Ich leide gemeinsam mit dem Hund meines Nachbarn unter präseniler Schlaflosigkeit, wir sind immer früh ausgeschlafen. Neulich morgens um sechs, beim aushilfsweise Gassi-Gehen, treffen wir auf einen Haufen Sperrmüll. Ganz unten ragt ein Speichenrad heraus. Ich erspähe es unter einem Bett, Stilepoche frühes Hertie, verschiedenen Lagen alter und leerer Weinflaschen, Lampen, Matratzen und einem Plattenspieler. Eine nähere Untersuchung ergibt Hinweise auf ein seltenes Stück. Es handelt sich um ein Klappfahrrad mit Hilfsmotor und Rollenantrieb, Marke Garelli, Modell Mosquito, Baujahr 1967, damals beim Versandhaus Neckermann für 299 Mark im Katalog bestellbar.
Das weiß ich so genau, weil ich ein solches Gefährt zur Konfirmation geschenkt bekam. Besser gesagt: Alle haben gesammelt, damit ich mir eines bestellen konnte.
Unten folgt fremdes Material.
/-- RH-FREE. The derivative package of a tree prolate function on `[−λ, λ]` (the case `λ = 1` is
`hasDerivWithinAt_package`): one-sided derivatives `f′ = derivWithin ψ [−λ,λ]`,
`f″ = derivWithin f′ [−λ,λ]` on the closed interval, `f″` continuous, and on the open interval they
are `deriv ψ`, `deriv (deriv ψ)`. [cite: ConnesConsaniMoscovici2025, §7 eq. (7.5)] -/
theorem hasDerivWithinAt_package_gen {lam : ℝ} {m : ℕ} {ψ : ℝ → ℝ} (hψ : IsProlateFunction lam m ψ) :
    (∀ x ∈ Icc (-lam) lam,
        HasDerivWithinAt ψ (derivWithin ψ (Icc (-lam) lam) x) (Icc (-lam) lam) x) ∧
      (∀ x ∈ Icc (-lam) lam, HasDerivWithinAt (derivWithin ψ (Icc (-lam) lam))
        (derivWithin (derivWithin ψ (Icc (-lam) lam)) (Icc (-lam) lam) x) (Icc (-lam) lam) x) ∧
      ContinuousOn (derivWithin (derivWithin ψ (Icc (-lam) lam)) (Icc (-lam) lam))
        (Icc (-lam) lam) ∧
      (∀ x ∈ Ioo (-lam) lam, derivWithin ψ (Icc (-lam) lam) x = deriv ψ x) ∧
      (∀ x ∈ Ioo (-lam) lam,
        derivWithin (derivWithin ψ (Icc (-lam) lam)) (Icc (-lam) lam) x = deriv (deriv ψ) x) := by
  have hU : UniqueDiffOn ℝ (Icc (-lam) lam) := uniqueDiffOn_Icc (by linarith [hψ.lam_pos])
  have h2 : ContDiffOn ℝ 2 ψ (Icc (-lam) lam) := hψ.contDiffOn
  rw [show (2 : WithTop ℕ∞) = 1 + 1 from rfl, contDiffOn_succ_iff_derivWithin hU] at h2
  obtain ⟨hd1, -, h1⟩ := h2
  rw [show (1 : WithTop ℕ∞) = 0 + 1 from rfl, contDiffOn_succ_iff_derivWithin hU] at h1
  obtain ⟨hd2, -, h0⟩ := h1
  have hIoo : ∀ x ∈ Ioo (-lam) lam, derivWithin ψ (Icc (-lam) lam) x = deriv ψ x := fun x hx ↦
    derivWithin_of_mem_nhds (Icc_mem_nhds hx.1 hx.2)
  refine ⟨fun x hx ↦ (hd1 x hx).hasDerivWithinAt, fun x hx ↦ (hd2 x hx).hasDerivWithinAt,
    h0.continuousOn, hIoo, fun x hx ↦ ?_⟩
  rw [derivWithin_of_mem_nhds (Icc_mem_nhds hx.1 hx.2)]
  refine Filter.EventuallyEq.deriv_eq ?_
  filter_upwards [isOpen_Ioo.mem_nhds hx] with y hy using hIoo y hy

/-- RH-FREE. **[Wang 2010, (3.26), first identity] for `φ = ψ_N^c`** in tree normalisation: the energy
identity `∫_{-λ}^{λ} (λ²−x²)(ψ′)² = χ − ∫_{-λ}^{λ} (2πλx)² ψ²` for the prolate function `h_{N,λ}` with
eigenvalue `χ` (one integration by parts; the flux `(λ²−x²)ψ′` vanishes at `±λ`).
[cite: WangLL2010, eq. (3.26) p. 816] -/
theorem integral_weight_mul_deriv_sq_eq {lam : ℝ} {m : ℕ} {ψ : ℝ → ℝ} {χ : ℝ}
    (hψ : IsProlateFunction lam m ψ)
    (hχ : ∀ x ∈ Ioo (-lam) lam,
      -(deriv (fun y ↦ (lam ^ 2 - y ^ 2) * deriv ψ y) x) + (2 * π * lam * x) ^ 2 * ψ x = χ * ψ x) :
    ∫ x in (-lam)..lam, (lam ^ 2 - x ^ 2) * deriv ψ x ^ 2 =
      χ - ∫ x in (-lam)..lam, (2 * π * lam * x) ^ 2 * ψ x ^ 2 := by
  have hlam := hψ.lam_pos
  have hll : -lam ≤ lam := by linarith
  have hI : uIcc (-lam) lam = Icc (-lam) lam := uIcc_of_le hll
  set f₁ : ℝ → ℝ := derivWithin ψ (Icc (-lam) lam) with hf₁
  have hψc : ContinuousOn ψ (Icc (-lam) lam) := hψ.contDiffOn.continuousOn
  have hf₁c : ContinuousOn f₁ (Icc (-lam) lam) := hψ.continuousOn_derivWithin
  -- the boundary form `Ψ = −(λ²−x²)ψ′·ψ`
  set Ψ : ℝ → ℝ := fun y ↦ -((lam ^ 2 - y ^ 2) * f₁ y * ψ y) with hΨ
  set Ψ' : ℝ → ℝ := fun y ↦ -(((2 * π * lam * y) ^ 2 - χ) * ψ y * ψ y
      + (lam ^ 2 - y ^ 2) * f₁ y * f₁ y) with hΨ'
  have hderiv : ∀ x ∈ Ioo (-lam) lam, HasDerivAt Ψ (Ψ' x) x := by
    intro x hx
    have h := ((hψ.hasDerivAt_flux hχ hx).mul (hψ.hasDerivAt_derivWithin hx)).neg
    refine h.congr_deriv ?_
    rw [hΨ']
  have hΨc : ContinuousOn Ψ (Icc (-lam) lam) := by
    rw [hΨ]
    exact ((((continuousOn_const).sub (continuousOn_id.pow 2)).mul hf₁c).mul hψc).neg
  have hΨ'c : ContinuousOn Ψ' (Icc (-lam) lam) := by
    rw [hΨ']
    refine ContinuousOn.neg (ContinuousOn.add ?_ ?_)
    · exact ((Continuous.continuousOn (by fun_prop)).mul hψc).mul hψc
    · exact ((((continuousOn_const).sub (continuousOn_id.pow 2)).mul hf₁c).mul hf₁c)
  have hint : IntervalIntegrable Ψ' volume (-lam) lam := (hI ▸ hΨ'c).intervalIntegrable
  have hFTC : ∫ x in (-lam)..lam, Ψ' x = 0 := by
    rw [integral_eq_sub_of_hasDerivAt_of_le hll hΨc hderiv hint, hΨ]
    norm_num
  -- rewrite the integral of `Ψ'`
  have i1 : IntervalIntegrable (fun x ↦ (2 * π * lam * x) ^ 2 * ψ x ^ 2) volume (-lam) lam := by
    apply ContinuousOn.intervalIntegrable; rw [hI]
    exact (Continuous.continuousOn (by fun_prop)).mul (hψc.pow 2)
  have i2 : IntervalIntegrable (fun x ↦ ψ x ^ 2) volume (-lam) lam := by
    apply ContinuousOn.intervalIntegrable; rw [hI]; exact hψc.pow 2
  have i3 : IntervalIntegrable (fun x ↦ (lam ^ 2 - x ^ 2) * f₁ x ^ 2) volume (-lam) lam := by
    apply ContinuousOn.intervalIntegrable; rw [hI]
    exact ((continuousOn_const).sub (continuousOn_id.pow 2)).mul (hf₁c.pow 2)
  have hsplit : ∫ x in (-lam)..lam, Ψ' x = -((∫ x in (-lam)..lam, (2 * π * lam * x) ^ 2 * ψ x ^ 2)
      - χ * (∫ x in (-lam)..lam, ψ x ^ 2) + ∫ x in (-lam)..lam, (lam ^ 2 - x ^ 2) * f₁ x ^ 2) := by
    rw [← intervalIntegral.integral_const_mul, ← integral_sub i1 (i2.const_mul χ),
      ← integral_add (i1.sub (i2.const_mul χ)) i3, ← intervalIntegral.integral_neg]
    refine integral_congr fun x _ ↦ ?_
    rw [hΨ']
    ring
  have hnorm : ∫ x in (-lam)..lam, ψ x ^ 2 = 1 := hψ.norm_one
  rw [hsplit, hnorm] at hFTC
  -- `f₁ = deriv ψ` on the open interval, hence a.e. on `Ι (−λ) λ`
  have hae : ∀ᵐ x : ℝ, x ≠ lam := by
    rw [ae_iff]; simp
  have hmem : ∀ x : ℝ, x ∈ Set.uIoc (-lam) lam → x ≠ lam → x ∈ Ioo (-lam) lam := fun x hx h1 ↦ by
    rw [uIoc_of_le hll] at hx
    exact ⟨hx.1, lt_of_le_of_ne hx.2 h1⟩
  have heq : ∫ x in (-lam)..lam, (lam ^ 2 - x ^ 2) * deriv ψ x ^ 2
      = ∫ x in (-lam)..lam, (lam ^ 2 - x ^ 2) * f₁ x ^ 2 := by
    refine integral_congr_ae ?_
    filter_upwards [hae] with x hx1 hx
    rw [hf₁, derivWithin_of_mem_nhds (Icc_mem_nhds (hmem x hx hx1).1 (hmem x hx hx1).2)]
  rw [heq]
  linarith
Ich war damals schon ziemlich groß und noch ziemlich dünn und sah sehr lustig auf diesem motorisierten Klappfahrrad aus. In der Kleinstadt, in der ich aufwuchs, kannte mich jeder und sie nannten mich "der rasende Strich".
Also so ein Erinnerungsstück kann man doch nicht einfach auf der Strasse liegen lassen. Beim Versuch das Mofa herauszuziehen, kommt eine benachbarte Schrankwand ins Rutschen und begräbt mich unter lautem Getöse. Der mir anvertraute Vierbeiner kläfft obendrauf wie ein Lawinenhund, er findet das neue Spiel klasse. Binnen kurzer Zeit gehen trotz der frühen Stunde sämtliche Fensterläden auf. Ich wusele mich aus dem Müll und tue so als sei nichts gewesen. (Ist doch ganz normal, dass man im Halbschlaf mal in eine Schrankwand läuft).
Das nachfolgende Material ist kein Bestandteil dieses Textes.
import Literature.Analysis.FluidPDE.AxisymNoSwirlLpDissipation
import Literature.Analysis.FluidPDE.AxisymOmegaThetaEnergy
import Mathlib.Analysis.SpecialFunctions.Pow.Deriv
import HarnessLib

/-!
# Axisymmetric flows without swirl: the `L^{2k}(Ω, dr dz)` balance of `ω_θ` WITH its dissipation
# (Gallay–Šverák 2015, proof of Prop. 5.3, (5.8), for all even exponents)

Analysis/FluidPDE proof file (theorems only; no definitions, no named facts).

Gallay–Šverák (*Remarks on the Cauchy problem for the axisymmetric Navier–Stokes equations*,
Confluentes Math. 7 (2015) 67–92 = arXiv:1510.01036) prove their scale-invariant a-priori bound
(1.11) `t‖ω_θ(t)‖_{L^∞} ≤ C(‖ω₀‖_{L¹(Ω)})` (Prop. 5.3) from the `L²(Ω)` energy identity of the
azimuthal vorticity on the half-plane `Ω = {(r,z) : r > 0}` with the measure `dr dz` (arXiv p. 16,
(5.8)):

> "`d/dt ∫_Ω ω_θ² dr dz = −2∫_Ω |∇ω_θ|² dr dz + ∫_Ω (u_r/r − 1/r²) ω_θ² dr dz`."

This file proves the analogous balance for ALL even exponents `p = 2k`, `k ≥ 3`, keeping the
dissipation in the form needed by a Nash iteration on `Ω` (Feng–Šverák, arXiv:1301.6317, proof of
Lemma 3.8: "`−dE_p/dt ≥ (4(p−1)/p) ∫ |∇(η^{p/2})|²`", there for `η = ω_θ/r` on `ℝ³`). In the
tree's `ℝ³` vocabulary (`η = angVortQuot u = ω_θ/r`, `r = cylRadius`, `dx = r dr dθ dz`, so that
`∫_Ω ω_θ^{2k} dr dz = (2π)⁻¹ ∫ r^{2k−1} η^{2k} dx` and, with `h = r^k η^k = ω_θ^k`,
`∫_Ω |∇(ω_θ^k)|² dr dz = (2π)⁻¹ ∫ ‖∇h‖²/r dx`):

* `contDiff_one_cylRadius_pow_mul_pow` — `ω_θ^k = r^k η^k` is `C¹` for `η ∈ C¹`, `k ≥ 2`
  (`y ↦ r(y)ⁿ` is `C¹` for `n ≥ 2` with `D(rⁿ)(x)v = n r^{n−2} (x₀v₀ + x₁v₁)`, through
  `rⁿ = (r²)^{n/2}` and `Real.rpow`).
* `cylRadius_mul_sq_mul_dissipDensity_eq_norm_fderiv_sq` — the pointwise identity
  `r · k² X = ‖D(r^k S^k)‖²`, `X = r^{2k−3}S^{2k} + 2 r^{2k−1}S^{2k−1}(∂ᵣS)/r
  + r^{2k−1}S^{2k−2}‖DS‖²` (`k ≥ 3`, `(∂ᵣS)/r = radDerivQuot S`), identifying the dissipation below with
  `∫ ‖∇(ω_θ^k)‖²/r dx = 2π ∫_Ω |∇(ω_θ^k)|² dr dz`.
* `integral_weight_pow_mul_deriv_add_dissipation_le_of_drift_laplacian` — **the fixed-time
  inequality.** For an axisymmetric scalar `S ∈ C²` with `|S| ≤ F`, `r|S| ≤ L`,
  `S, ∂ᵢS, ∂ᵢ∂ᵢS, (∂ᵣS)/r, rS, r∂ᵢS ∈ L²`, a divergence-free `b ∈ C¹` bounded with bounded
  derivative, `ν ≥ 0`, `k ≥ 3`, and the swirl-free `η`-equation `S' + DS[b] = ν(ΔS + 2(∂ᵣS)/r)`:
  `∫ 2k r^{2k−1} S^{2k−1} S' dx + ν · 2(2k−1)k ∫ X dx ≤ (2k−1) ∫ r^{2k−3}(x₀b₀ + x₁b₁) S^{2k} dx`.
  In `Ω`-language (`p = 2k`, `ω_θ = rS`, `dx = 2π r dr dz`):
  `d/dt ∫_Ω ω_θ^p + (4(p−1)/p) ∫_Ω |∇(ω_θ^{p/2})|² ≤ (p−1) ∫_Ω (u_r/r) ω_θ^p`, the
  transport term contributing `(p−1)∫(u_r/r)ω_θ^p` because `div_*(u) = −u_r/r` on `Ω`, the
  diffusion `−p(p−1)∫ω_θ^{p−2}|∇ω_θ|² = −(4(p−1)/p)∫|∇ω_θ^{p/2}|²` and the zeroth-order term
  `−(p−1)∫ω_θ^p/r² ≤ 0` (dropped), exactly as in (5.8) for `p = 2`. (Three whole-space
  integrations by parts on `ℝ³`; the weights `r^{2k−1}`, `r^{2k−3}xᵢ` are `C¹` because `k ≥ 3`.)
* `IsTaoSolutionOn.exists_forall_cylRadius_mul_abs_angVortQuot_le`,
  `IsTaoSolutionOn.memLp_cylRadius_mul_angVortQuot` — in Tao's class with axisymmetric slices,
  `|ω_θ| = r|η|` is bounded on the slab and `rη, r∂ᵢη ∈ L²` at each time
  (`r|∂ᵢη| ≤ |∂ᵢη| + 3‖ω‖ + ‖Dω‖`).
* `IsTaoSolutionOn.integral_weight_pow_mul_angVortQuot_deriv_add_dissipation_le` — the fixed-time
  inequality along a Tao-class solution with axisymmetric swirl-free slices (`S = η(t)`,
  `S' = η'(t)`, `b = u(t)`), the transport term bounded by `(2k−1) W ∫ r^{2k−1}η^{2k}` for any
  upper bound `u_r/r ≤ W`.
* `IsTaoSolutionOn.integral_weight_pow_angVortQuot_balance` — **the balance**:
  `F_k(t) − F_k(s) = ∫ₛᵗ σ_k` for `0 ≤ s ≤ t ≤ T`, `F_k(τ) = ∫ r^{2k−1}η(τ)^{2k}`,
  `σ_k(τ) = ∫ 2k r^{2k−1}η^{2k−1}η'`, with `F_k` continuous on `[0, T]` and `σ_k` integrable on
  `(0, T)` — the input of the ODE comparison
  `Literature.Analysis.ODE.le_mul_rpow_of_sub_eq_integral_of_slice_le`.

WHAT THIS IS NOT: not a statement about blow-up or regularity of Navier–Stokes — a-priori
identities for the azimuthal vorticity of smooth axisymmetric swirl-free solutions.

## Mathlib / tree search

Tree (used): `integral_mul_fderiv_apply_eq_neg_of_isDivFree'` (`AxisymTransportIBP`),
`integral_mul_fderiv_eq_neg_of_differentiable` (`HouLeiLiEstimate`), `mul_radDerivQuot_eq_fderiv_zero`
/ `…_one` (`AxisymRadialQuotient`), `hasFDerivAt_cylRadius_sq` (`AxisymmetricVorticityTransport`),
`fderiv_apply_eq_sum_three` (`AxisymOmegaEnergy`), `laplacian_eq_sum_fderiv_fderiv`,
`IsTaoSolutionOn.memLp_angVortQuot_data`, `…exists_lintegral_sq_quot_le`, `…exists_bound_fderiv_velocity`,
`exists_bound_velocity`, `IsClassicalNSSolutionOn.angVortQuot_eq`, `IsSmoothSpaceTimeOn.angVortQuot_family`,
`…timeDerivWithin_angVortQuot`, `integral_comp_eq_add_of_ae_hasDerivAt`,
`aestronglyMeasurable_prod_of_continuousOn_off_axis`, `norm_curl_eq_cylRadius_mul_abs_angVortQuot`,
`IsTaoSolutionOn.exists_forall_abs_angVortQuot_le` (`AxisymNoSwirlLpDissipation`, the `k`-free twin of
this file: the `L^p(ℝ³)` balance of `η`), `IsAxisymmetric.cylRadius_mul_abs_fderiv_angVortQuot_le`,
`IsAxisymmetric.cylRadius_mul_abs_angVortQuot_le`, `memLp_of_norm_le_const_mul` (`AxisymOmegaThetaEnergy`),
`norm_iteratedFDeriv_curl_le`, `memLp_two_of_norm_le_of_lintegral`, `IsTaoSolutionOn.exists_lintegral_sq_quot_le`. `lean search 'OmegaLp|weight_pow_mul|cylRadius_pow_mul_pow'`
(2026-08-27): nothing; the tree's weighted slice `integral_weight_mul_deriv_comp_mul_le_of_drift_laplacian`
(`AxisymNoSwirlWeightedCoSignedFluxSlice`) takes BOUNDED weights and discards the dissipation.
Mathlib: `HasFDerivAt.rpow_const`, `Real.contDiff_rpow_const_of_le`, `Real.rpow_natCast`,
`Real.rpow_mul`.

## References

* Th. Gallay, V. Šverák, Confluentes Math. 7 (2015) 67–92 = arXiv:1510.01036, proof of Prop. 5.3,
  (5.8) (arXiv p. 16). [GallaySverak2016]
* H. Feng, V. Šverák, Arch. Ration. Mech. Anal. 215 (2015) 89–123 = arXiv:1301.6317, proof of
  Lemma 3.8 (arXiv p. 12). [FengSverak2015]
-/

noncomputable section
Mit Schrankwänden kenne ich mich aus
Mit Schrankwänden und alten Einrichtungegegenständen kenne ich mich ohnehin aus. Eine meiner liebsten Freizeit-Beschäftigungen ist ein Besuch im Augsburger Sozialkaufhaus. Das ist ein Projekt der Arbeitshilfe 2000 e.V., alle Erträge kommen zu 100 Prozent dem gemeinnützig ankerkannten Verein mit seinen Hilfeleistungen zugute. Da gibts Mutters alte Küche, 70er-Jahre Couches mit braunem Cord, Haushaltsgeräte, auf denen noch "Braun" draufsteht, Schlafzimmer, die ganze Familiengeschichten erzählen könnten. Aber auch Kleidung, Textilien, Bücher, einfach alles. Freundliche Menschen, von denen die meisten eine Krise in ihrem Leben zu meistern hatten, schmeißen den Laden – und zwar zack, zack.
Es ist eine Freude da zuzusehen und herum zu stöbern. Jedesmal schleppe ich etwas Nützliches, Schräges oder Nostalgisches nachhause. Das letzte mal eine gepolsterte Wäschetruhe mit riesig geblümtem Plastiküberzug und goldenen Beinen aus den 60er-Jahren. Die bekam von meiner Frau allerdings Hausverbot (ich lauere derzeit noch auf eine Gelegenheit es zu unterlaufen).
Das Sozialkaufhaus ist mein persönliches Fantasia-Land. Das Kunden-Spektrum reicht vom Hipster-Pärchen bis zur syrischen Großfamilie, vom Innenarchitekten bis zum Hilfsarbeiter. Wenn ich das so beobachte, dann kommt mir der Gedanke, dass hier nicht nur altes Zeug recycelt wird, sondern auch was Neues ensteht, nämlich gegenseitiger Respekt. Warum geht das bloß im kleinen so gut und im großen so schlecht?
Doch zurück zu meinem morgendlichen Encounter. Peinlich war die Sache da mitten im Sperrmüll ja längst, ich hab das Mofa deshalb trotz zahlloser finsterer Blicke mitgeschleppt. Zuhause habe ich meine Trophäe sorgsam zerlegt. Dann wurden in Italien Ersatzteile beschafft, Teile neu lackiert und verchromt, alles wieder zusammengebaut, neue Papiere beschafft. Kurzum: Das Mofa steht da wie ein Neues und ist inzwischen so teuer wie zwei Neue. Das mit dem Stehen ist durchaus wörtlich zu nehmen, denn ich fahre natürlich nicht mit dem Mofa, dafür ist es doch viel zu schade.